Repeat the records below exactly, beginning at the first line and finishing with the line that contains "(∃ M : ℝ≥0, ∀ r, v".

DATA FOR THIS EXERCISE:

______________________________

/-! ## Composition (sorry-free): the two stubs give the crux BY NAME -/

/-- **`BT → SC → ScatteringLengthTransfer`.** Given the crux data `(v, w)`: if `𝔞(w) = 0` the
corner lemma concludes. Otherwise `𝔞 := 𝔞(v) = 𝔞(w) ∈ (0, ∞)`; rescale `v` to `v₁` with
`𝔞(v₁) = 1` (bounded, admissible, dilute BEC transported by dilation invariance); BT from `v₁` gives
dilute BEC of EVERY bounded admissible unit-`𝔞` potential; SC then gives it for the rescaled target
`w₁ = s⁻²w(·/s)` (`𝔞(w₁) = 1`), and dilation invariance returns to `w`. -/
theorem ScatteringLengthTransfer_of :
    (∀ v u : ℝ → ℝ≥0∞, IsRepulsiveFiniteRange v → IsRepulsiveFiniteRange u →
      (∃ M : ℝ≥0, ∀ r, v r ≤ M) → (∃ M : ℝ≥0, ∀ r, u r ≤ M) →
      scatteringLength v = 1 → scatteringLength u = 1 →
      (∃ ρ₀ : ℝ, 0 < ρ₀ ∧ ∀ ρ : ℝ, 0 < ρ → ρ < ρ₀ → HasGroundStateBEC v ρ) →
      ∃ ρ₀ : ℝ, 0 < ρ₀ ∧ ∀ ρ : ℝ, 0 < ρ → ρ < ρ₀ → HasGroundStateBEC u ρ) →
    ((∀ u : ℝ → ℝ≥0∞, IsRepulsiveFiniteRange u → (∃ M : ℝ≥0, ∀ r, u r ≤ M) →
        scatteringLength u = 1 →
        ∃ ρ₀ : ℝ, 0 < ρ₀ ∧ ∀ ρ : ℝ, 0 < ρ → ρ < ρ₀ → HasGroundStateBEC u ρ) →
      ∀ w : ℝ → ℝ≥0∞, IsRepulsiveFiniteRange w → scatteringLength w = 1 →
        ∃ ρ₀ : ℝ, 0 < ρ₀ ∧ ∀ ρ : ℝ, 0 < ρ → ρ < ρ₀ → HasGroundStateBEC w ρ) →
    Summit.AtomisticToContinuum.BoseEinsteinCondensation.Theses.BECEqualScatteringTransfer.ScatteringLengthTransfer := by
  intro hBT hSC v w hv hw hvM hvw hBECv
  by_cases h0 : scatteringLength w = 0
  · exact diluteBEC_of_scatteringLength_eq_zero hw h0
  -- the common scattering length is finite and positive: fix the gauge `𝔞 = 1`
  have hv0 : scatteringLength v ≠ 0 := fun h => h0 (hvw ▸ h)
  have hvtop : scatteringLength v ≠ ⊤ := hv.scatteringLength_ne_top
  have hwtop : scatteringLength w ≠ ⊤ := hw.scatteringLength_ne_top
  have hs : 0 < (scatteringLength w).toReal⁻¹ := inv_pos.2 (ENNReal.toReal_pos h0 hwtop)
  -- the rescaled hypothesis potential `v₁`
  have hv₁ : IsRepulsiveFiniteRange (scalePotential (scatteringLength w).toReal⁻¹ v) :=
    isRepulsiveFiniteRange_scalePotential hv hs
  have hv₁M : ∃ M : ℝ≥0, ∀ r, scalePotential (scatteringLength w).toReal⁻¹ v r ≤ M :=
    scalePotential_bounded hvM _
  have hv₁a : scatteringLength (scalePotential (scatteringLength w).toReal⁻¹ v) = 1 := by
    simpa only [hvw] using scatteringLength_scalePotential_eq_one hv0 hvtop
  have hv₁BEC : ∃ ρ₀ : ℝ, 0 < ρ₀ ∧ ∀ ρ : ℝ, 0 < ρ → ρ < ρ₀ →
      HasGroundStateBEC (scalePotential (scatteringLength w).toReal⁻¹ v) ρ :=
    (diluteBEC_scalePotential_iff v hs).2 hBECv
  -- BT from `v₁`: every bounded admissible unit-`𝔞` gas condenses at small density
  have hsoft : ∀ u : ℝ → ℝ≥0∞, IsRepulsiveFiniteRange u → (∃ M : ℝ≥0, ∀ r, u r ≤ M) →
      scatteringLength u = 1 →
      ∃ ρ₀ : ℝ, 0 < ρ₀ ∧ ∀ ρ : ℝ, 0 < ρ → ρ < ρ₀ → HasGroundStateBEC u ρ :=
    fun u hu huM hua => hBT _ u hv₁ hu hv₁M huM hv₁a hua hv₁BEC
  -- SC at `𝔞 = 1` for the rescaled target `w₁`, then undo the dilation
  have hw₁ : IsRepulsiveFiniteRange (scalePotential (scatteringLength w).toReal⁻¹ w) :=
    isRepulsiveFiniteRange_scalePotential hw hs
  exact (diluteBEC_scalePotential_iff w hs).1
    (hSC hsoft _ hw₁ (scatteringLength_scalePotential_eq_one h0 hwtop))

/-- **Registration form** at the item's primary-route copy of the shared crux
(`BECChargeConjugationRP.ScatteringLengthTransfer`, definitionally the statement concluded by `_of`).
It USES the two sorried stubs: a certificate that they compose to the crux, not a proof of it. -/
theorem ScatteringLengthTransfer_proof :
    Summit.AtomisticToContinuum.BoseEinsteinCondensation.Theses.BECChargeConjugationRP.ScatteringLengthTransfer :=
  ScatteringLengthTransfer_of stub_boundedTransfer stub_softClosure

/-! ## SC is implied by the standing crux `HardCoreExtension` (stmt-11786) — proved -/

/-- A smooth-class potential (finite, `C²` radial profile on `ℝ³`, finite range) is bounded on the
physical radii `[0, ∞)`: after cutting the (never evaluated) negative radii it is bounded outright.
[folklore] -/
theorem bounded_indicator_of_smoothClass {v : ℝ → ℝ≥0∞} (hv : IsRepulsiveFiniteRange v)
    (htop : ∀ r, v r ≠ ⊤) (hC : ContDiff ℝ 2 (fun x : Space => (v ‖x‖).toReal)) :
    ∃ M : ℝ≥0, ∀ r, (Set.Ici (0 : ℝ)).indicator v r ≤ M := by
  obtain ⟨-, R₀, hR₀⟩ := hv
  obtain ⟨B, hB⟩ := (isCompact_closedBall (0 : Space) (max R₀ 0)).exists_bound_of_continuousOn
    hC.continuous.continuousOn
  refine ⟨B.toNNReal, fun r => ?_⟩
  by_cases hr : 0 ≤ r
  · rw [Set.indicator_of_mem (Set.mem_Ici.2 hr)]
    by_cases hrR : R₀ < r
    · simp [hR₀ r hrR]
    · replace hrR : r ≤ R₀ := le_of_not_gt hrR
      let e : Space := EuclideanSpace.single (0 : Fin 3) (1 : ℝ)
      have he : ‖e‖ = 1 := by simp [e]
      have hx : ‖r • e‖ = r := by rw [norm_smul, he, mul_one, Real.norm_of_nonneg hr]
      have hmem : r • e ∈ Metric.closedBall (0 : Space) (max R₀ 0) := by
        rw [Metric.mem_closedBall, dist_zero_right, hx]
        exact hrR.trans (le_max_left _ _)
      have h1 := hB _ hmem
      rw [hx, Real.norm_of_nonneg ENNReal.toReal_nonneg] at h1
      calc v r = ENNReal.ofReal (v r).toReal := (ENNReal.ofReal_toReal (htop r)).symm
        _ ≤ ENNReal.ofReal B := ENNReal.ofReal_le_ofReal h1
        _ = (B.toNNReal : ℝ≥0∞) := rfl
  · rw [Set.indicator_of_notMem (by simpa using hr)]
    exact zero_le

/-- **`HardCoreExtension → SC`.** Given SC's hypothesis (all bounded admissible unit-`𝔞` gases
condense), un-gauging gives dilute BEC of every bounded admissible gas, in particular (after cutting
negative radii, which changes neither admissibility, nor the energy form, nor `𝔞`) of every
smooth-class potential; `HardCoreExtension` then yields the whole conjunct, a fortiori SC's
conclusion. So a proof of stmt-AtomisticToContinuum-11786 closes `stub_softClosure` by `exact`. -/
theorem softClosure_of_hardCoreExtension
    (hHCE : Summit.AtomisticToContinuum.BoseEinsteinCondensation.Theses.BECConjugateDomination.HardCoreExtension) :
    (∀ u : ℝ → ℝ≥0∞, IsRepulsiveFiniteRange u → (∃ M : ℝ≥0, ∀ r, u r ≤ M) →
        scatteringLength u = 1 →
        ∃ ρ₀ : ℝ, 0 < ρ₀ ∧ ∀ ρ : ℝ, 0 < ρ → ρ < ρ₀ → HasGroundStateBEC u ρ) →
    ∀ w : ℝ → ℝ≥0∞, IsRepulsiveFiniteRange w → scatteringLength w = 1 →
      ∃ ρ₀ : ℝ, 0 < ρ₀ ∧ ∀ ρ : ℝ, 0 < ρ → ρ < ρ₀ → HasGroundStateBEC w ρ := by
  intro hsoft w hw _
  suffices hall : Literature.MathematicalPhysics.QuantumManyBody.BoseGas.BoseEinsteinCondensation from
    hall w hw
  refine hHCE fun v hv htop hC _ => ?_
  -- cut the negative radii: `v' = 1_{[0,∞)} v` is bounded, admissible, and physically identical
  have hagree : ∀ r, 0 ≤ r → (Set.Ici (0 : ℝ)).indicator v r = v r := fun r hr =>
    Set.indicator_of_mem (Set.mem_Ici.2 hr) _
  have hv' : IsRepulsiveFiniteRange ((Set.Ici (0 : ℝ)).indicator v) := by
    refine ⟨hv.1.indicator measurableSet_Ici, ?_⟩
    obtain ⟨R₀, hR₀⟩ := hv.2
    refine ⟨max R₀ 0, fun r hr => ?_⟩
    rw [hagree r ((le_max_right _ _).trans hr.le)]
    exact hR₀ r ((le_max_left _ _).trans_lt hr)
  obtain ⟨ρ₀, hρ₀, hBEC⟩ :=
    diluteBEC_bounded_of_unitGauge hsoft _ hv' (bounded_indicator_of_smoothClass hv htop hC)
  exact ⟨ρ₀, hρ₀, fun ρ hρ hlt => (hasGroundStateBEC_congr_nonneg hagree ρ).1 (hBEC ρ hρ hlt)⟩

end Summit.AtomisticToContinuum.BoseEinsteinCondensation.Cruxes.ScatteringLengthTransfer.Gauge

end
/-! ## §3 `PeriodicSoftness` from per-sign packages, selectors plugged in -/

/-- ★★★ **`PeriodicSoftness` FROM PER-SIGN CENTRAL PACKAGES (selectors plugged in).**  If for all large `L` there are `ρ ∈ [(K_C L^{q_C})⁻¹, 1/2]`,
`t_C ≥ (K_C L^{q_C})⁻¹`, `0 ≤ N ≤ K_C L^{q_C}`, `ε_C` with `ε_C·L⁴ ≤ 1/400`, and a per-sign family `Φ σ σ₄` of coefficient functions whose plugged
version `M ↦ Φ (linkSign · M) (seamSign M) va M` is smooth (w2's ✓`contDiff_centralCoeff_sign` for `Φ = centralCoeff L`) and which satisfies, for all
signs `σ_k, σ₄ = ±1`, (P2) `2(1−ε_C)F_fix ≤ Σ Φ·g`, (P3) `Σ ∂Φ ≤ 18L⁴ − 1/2`, (P4) `−N√F_fix ≤ Σ Φ·∂m` at the `ρ`-central window points carrying
those signs — then the deciding crux `VirialFluxGap.PeriodicSoftness` holds BY NAME (✓`centralPackage_of_signPlug` + ✓`periodicSoftness_of_centralField`).
CONDITIONAL on the per-sign packages (w3 lineage). [cite: Luscher1983, §2] -/
theorem periodicSoftness_of_signPlug
    (h : ∃ K_C : ℝ, 1 ≤ K_C ∧ ∃ q_C : ℕ, ∃ L₀ : ℕ, ∀ (L : ℕ) [NeZero L], L₀ ≤ L →
      ∃ (ρ t_C N ε_C : ℝ)
        (Φ : (Fin 3 → ℝ) → ℝ → FixVar L × Fin 3 →
          ((Fin (2 * L - 1 + 1) → Edge 3 L → Matrix (Fin 2) (Fin 2) ℂ) × (Site 3 L → Matrix (Fin 2) (Fin 2) ℂ)) → ℝ),
        (K_C * (L : ℝ) ^ q_C)⁻¹ ≤ ρ ∧ ρ ≤ 1 / 2 ∧ (K_C * (L : ℝ) ^ q_C)⁻¹ ≤ t_C ∧ 0 ≤ N ∧ N ≤ K_C * (L : ℝ) ^ q_C ∧
        ε_C * (L : ℝ) ^ 4 ≤ 1 / 400 ∧
        (∀ va, ContDiff ℝ ∞ fun M : ((Fin (2 * L - 1 + 1) → Edge 3 L → Matrix (Fin 2) (Fin 2) ℂ) × (Site 3 L → Matrix (Fin 2) (Fin 2) ℂ)) =>
          Φ (fun k => linkSign k M) (seamSign M) va M) ∧
        ∀ (σ : Fin 3 → ℝ) (σ₄ : ℝ), (∀ k, σ k = 1 ∨ σ k = -1) → (σ₄ = 1 ∨ σ₄ = -1) →
          ∀ x : (OffIdx L → SU2) × ((Fin (2 * L - 1) → GaugeConfig 3 L SU2) × (Site 3 L → SU2)),
          (∀ k : Fin 3, 1 - (su2Quat (wrapReps ((Fin.cons (glue x.1) x.2.1 : Fin (2 * L - 1 + 1) → GaugeConfig 3 L SU2) 0) k)).re ^ 2 ≤ ρ ^ 2) →
          1 - (su2Quat (x.2.2 0)).re ^ 2 ≤ ρ ^ 2 →
          (∀ k : Fin 3, 1 / 2 ≤ σ k * (su2Quat (wrapReps ((Fin.cons (glue x.1) x.2.1 : Fin (2 * L - 1 + 1) → GaugeConfig 3 L SU2) 0) k)).re) →
          1 / 2 ≤ σ₄ * (su2Quat (x.2.2 0)).re →
          ringDeficit L (fun _ => false) ((Fin.cons (glue x.1) x.2.1 : Fin (2 * L - 1 + 1) → GaugeConfig 3 L SU2), x.2.2) ≤ t_C →
          2 * (1 - ε_C) * ringDeficit L (fun _ => false) ((Fin.cons (glue x.1) x.2.1 : Fin (2 * L - 1 + 1) → GaugeConfig 3 L SU2), x.2.2) ≤
              ∑ va, Φ σ σ₄ va (ringCoord L ((Fin.cons (glue x.1) x.2.1 : Fin (2 * L - 1 + 1) → GaugeConfig 3 L SU2), x.2.2)) *
                frameGrad (L := L) fixFrameStd (ringCoord L ((Fin.cons (glue x.1) x.2.1 : Fin (2 * L - 1 + 1) → GaugeConfig 3 L SU2), x.2.2)) va ∧
            ∑ va, frameD (fixFrameStd va) (Φ σ σ₄ va) (ringCoord L ((Fin.cons (glue x.1) x.2.1 : Fin (2 * L - 1 + 1) → GaugeConfig 3 L SU2), x.2.2)) ≤
              18 * (L : ℝ) ^ 4 - 1 / 2 ∧
            (∀ k : Fin 3, -(N * Real.sqrt (ringDeficit L (fun _ => false) ((Fin.cons (glue x.1) x.2.1 : Fin (2 * L - 1 + 1) → GaugeConfig 3 L SU2), x.2.2))) ≤
              ∑ va, Φ σ σ₄ va (ringCoord L ((Fin.cons (glue x.1) x.2.1 : Fin (2 * L - 1 + 1) → GaugeConfig 3 L SU2), x.2.2)) *
                frameD (fixFrameStd va) (linkMass k) (ringCoord L ((Fin.cons (glue x.1) x.2.1 : Fin (2 * L - 1 + 1) → GaugeConfig 3 L SU2), x.2.2))) ∧
            -(N * Real.sqrt (ringDeficit L (fun _ => false) ((Fin.cons (glue x.1) x.2.1 : Fin (2 * L - 1 + 1) → GaugeConfig 3 L SU2), x.2.2))) ≤
              ∑ va, Φ σ σ₄ va (ringCoord L ((Fin.cons (glue x.1) x.2.1 : Fin (2 * L - 1 + 1) → GaugeConfig 3 L SU2), x.2.2)) *
                frameD (fixFrameStd va) seamMass (ringCoord L ((Fin.cons (glue x.1) x.2.1 : Fin (2 * L - 1 + 1) → GaugeConfig 3 L SU2), x.2.2))) :
    Summit.QuantumFields.YangMills.Theses.VirialFluxGap.PeriodicSoftness := by
  obtain ⟨K_C, hK_C, q_C, L₀, hpack⟩ := h
  refine periodicSoftness_of_centralField ⟨K_C, hK_C, q_C, L₀, fun L _ hL => ?_⟩
  obtain ⟨ρ, t_C, N, ε_C, Φ, hρlo, hρhi, htC, hN0, hN, hεC, hCs, hP⟩ := hpack L hL
  have hρ0 : 0 < ρ := by
    have hKC0 : 0 < K_C := by linarith
    have hL0 : (0 : ℝ) < L := by exact_mod_cast NeZero.pos L
    have : (0 : ℝ) < (K_C * (L : ℝ) ^ q_C)⁻¹ := by positivity
    linarith
  have hρ2 : ρ ^ 2 ≤ 3 / 4 := by nlinarith only [hρ0, hρhi]
  exact ⟨ρ, t_C, N, ε_C, fun va M => Φ (fun k => linkSign k M) (seamSign M) va M, hρlo, hρhi, htC, hN0, hN, hεC, hCs,
    fun x hk hs hF => centralPackage_of_signPlug (L := L) hρ2 Φ hP x hk hs hF⟩

end Summit.QuantumFields.YangMills.Theorems.VirialFluxGap.FrameHessian

end
/-- **From the perimeter order to the ring order.** Let `C` be a cut object in range; let `X`, `Y` be
objects in range, each two chunks before or after the cut, separated from each other, with
representative rows `ρX`, `ρY` whose keys are in the anticlockwise order
`cyc P c (rotKey X ρX) < cyc P c (rotKey Y ρY)` from the key `c` of the cut row `C.lo` (`P >` the key of `Y`).
Then the window of `X` read from the cut position ends before the window of `Y` begins:
`linPos G pc (rwhi X) < linPos G pc (rwlo Y)` (`G = 12n - 4`, `pc = rcutPos C`). [cite: Nolin2008, §4.3 Prop. 12 (i) (arXiv 0711.4948: Prop. 11; relocation of landing areas)] -/
theorem rot_linPos_lt_of_cyc_lt {M : ℕ} {Y C : RingObj} (hX : X.OK s r M) (hY : Y.OK s r M) (hC : C.OK s r M) (hs : 1 ≤ s)
    (hns : (n : ℤ) * s = r) (hsep : Sep s X Y) (hXC : RBefore 2 s X C ∨ RBefore 2 s C X)
    (hYC : RBefore 2 s Y C ∨ RBefore 2 s C Y) {ρX ρY : ℤ} (hρX : X.lo ≤ ρX ∧ ρX ≤ X.hi) (hρY : Y.lo ≤ ρY ∧ ρY ≤ Y.hi)
    {P : ℤ} (hPY : rotKey M Y.fr ρY < P)
    (hlt : cyc P (rotKey M C.fr C.lo) (rotKey M X.fr ρX) < cyc P (rotKey M C.fr C.lo) (rotKey M Y.fr ρY)) :
    linPos (12 * n - 4) (C.rcutPos n s r) (X.rwhi n s r) < linPos (12 * n - 4) (C.rcutPos n s r) (Y.rwlo n s r) := by
  obtain ⟨-, wx, bx, ex⟩ := rwindow_mem_block (n := n) hX hs hns
  obtain ⟨-, wy, byy, ey⟩ := rwindow_mem_block (n := n) hY hs hns
  obtain ⟨-, -, bc, ec⟩ := rwindow_mem_block (n := n) hC hs hns
  have hpc := (rwlo_le_rcutPos (n := n) hC hs hns).2
  set pc := C.rcutPos n s r with hpcdef
  have hpcG : pc < 12 * n - 4 := by omega
  have hxG : X.rwhi n s r < 12 * n - 4 := by omega
  have hyG : Y.rwlo n s r < 12 * n - 4 := by omega
  have hρC : C.lo ≤ C.lo ∧ C.lo ≤ C.hi := ⟨le_rfl, hC.hlohi⟩
  -- key consequences of the positions relative to the cut
  have hs1 : (1 : ℤ) ≤ s := by exact_mod_cast hs
  have kXC : RBefore 2 s X C → rotKey M X.fr ρX < rotKey M C.fr C.lo := fun h => by
    have h1 := rotKey_lt_of_rbefore (M := M) hX hC hs (by norm_num) h hρX hρC
    linarith
  have kCX : RBefore 2 s C X → rotKey M C.fr C.lo < rotKey M X.fr ρX := fun h => by
    have h1 := rotKey_lt_of_rbefore (M := M) hC hX hs (by norm_num) h hρC hρX
    linarith
  have kYC : RBefore 2 s Y C → rotKey M Y.fr ρY < rotKey M C.fr C.lo := fun h => by
    have h1 := rotKey_lt_of_rbefore (M := M) hY hC hs (by norm_num) h hρY hρC
    linarith
  have kCY : RBefore 2 s C Y → rotKey M C.fr C.lo < rotKey M Y.fr ρY := fun h => by
    have h1 := rotKey_lt_of_rbefore (M := M) hC hY hs (by norm_num) h hρC hρY
    linarith
  -- window consequences
  have wXC : RBefore 2 s X C → X.rwhi n s r < pc := fun h => rwhi_lt_rcutPos (n := n) hX hC hs hns h
  have wCX : RBefore 2 s C X → pc < X.rwlo n s r := fun h => rcutPos_lt_rwlo (n := n) hX hC hs hns h
  have wYC : RBefore 2 s Y C → Y.rwhi n s r < pc := fun h => rwhi_lt_rcutPos (n := n) hY hC hs hns h
  have wCY : RBefore 2 s C Y → pc < Y.rwlo n s r := fun h => rcutPos_lt_rwlo (n := n) hY hC hs hns h
  have hs0 : (0 : ℤ) ≤ s := by positivity
  have bX := rotKey_mem_block (M := M) (i := X.fr) (ξ := ρX) (by linarith [hX.hlo, hρX.1]) (by linarith [hX.hhi, hρX.2])
  have bY := rotKey_mem_block (M := M) (i := Y.fr) (ξ := ρY) (by linarith [hY.hlo, hρY.1]) (by linarith [hY.hhi, hρY.2])
  have hX0 : (0 : ℤ) ≤ 2 * (M : ℤ) * X.fr := by positivity
  have hY0 : (0 : ℤ) ≤ 2 * (M : ℤ) * Y.fr := by positivity
  rcases hXC with hXC | hXC <;> rcases hYC with hYC | hYC
  · -- both before the cut: keys below `c`, same branch of `cyc`
    have k1 := kXC hXC; have k2 := kYC hYC
    have w1 := wXC hXC; have w2 := wYC hYC
    have hk : rotKey M X.fr ρX < rotKey M Y.fr ρY := by unfold cyc at hlt; split_ifs at hlt <;> omega
    have hw := rwhi_lt_rwlo_of_rbefore (n := n) hX hY hs hns (rbefore_of_rotKey_lt (M := M) hX hY hs hsep hρX hρY hk)
    rw [linPos_of_lt hpcG w1, linPos_of_lt hpcG (by omega : Y.rwlo n s r < pc)]
    omega
  · -- `X` before the cut, `Y` after: excluded by the cyclic order
    exfalso
    have k1 := kXC hXC; have k2 := kCY hYC
    unfold cyc at hlt; split_ifs at hlt <;> omega
  · -- `X` after the cut, `Y` before: `X` reads small, `Y` reads large
    have w1 := wCX hXC; have w2 := wYC hYC
    rw [linPos_of_ge hxG (by omega), linPos_of_lt hpcG (by omega)]
    omega
  · -- both after the cut
    have k1 := kCX hXC; have k2 := kCY hYC
    have w1 := wCX hXC; have w2 := wCY hYC
    have hk : rotKey M X.fr ρX < rotKey M Y.fr ρY := by unfold cyc at hlt; split_ifs at hlt <;> omega
    have hw := rwhi_lt_rwlo_of_rbefore (n := n) hX hY hs hns (rbefore_of_rotKey_lt (M := M) hX hY hs hsep hρX hρY hk)
    rw [linPos_of_ge hxG (by omega), linPos_of_ge hyG (by omega)]
    omega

______________________________

RESPONSE TO THE EXERCISE:
/-! ## Composition (sorry-free): the two stubs give the crux BY NAME -/

/-- **`BT → SC → ScatteringLengthTransfer`.** Given the crux data `(v, w)`: if `𝔞(w) = 0` the
corner lemma concludes. Otherwise `𝔞 := 𝔞(v) = 𝔞(w) ∈ (0, ∞)`; rescale `v` to `v₁` with
`𝔞(v₁) = 1` (bounded, admissible, dilute BEC transported by dilation invariance); BT from `v₁` gives
dilute BEC of EVERY bounded admissible unit-`𝔞` potential; SC then gives it for the rescaled target
`w₁ = s⁻²w(·/s)` (`𝔞(w₁) = 1`), and dilation invariance returns to `w`. -/
theorem ScatteringLengthTransfer_of :
    (∀ v u : ℝ → ℝ≥0∞, IsRepulsiveFiniteRange v → IsRepulsiveFiniteRange u →
      (∃ M : ℝ≥0, ∀ r, v r ≤ M) → (∃ M : ℝ≥0, ∀ r, u r ≤ M) →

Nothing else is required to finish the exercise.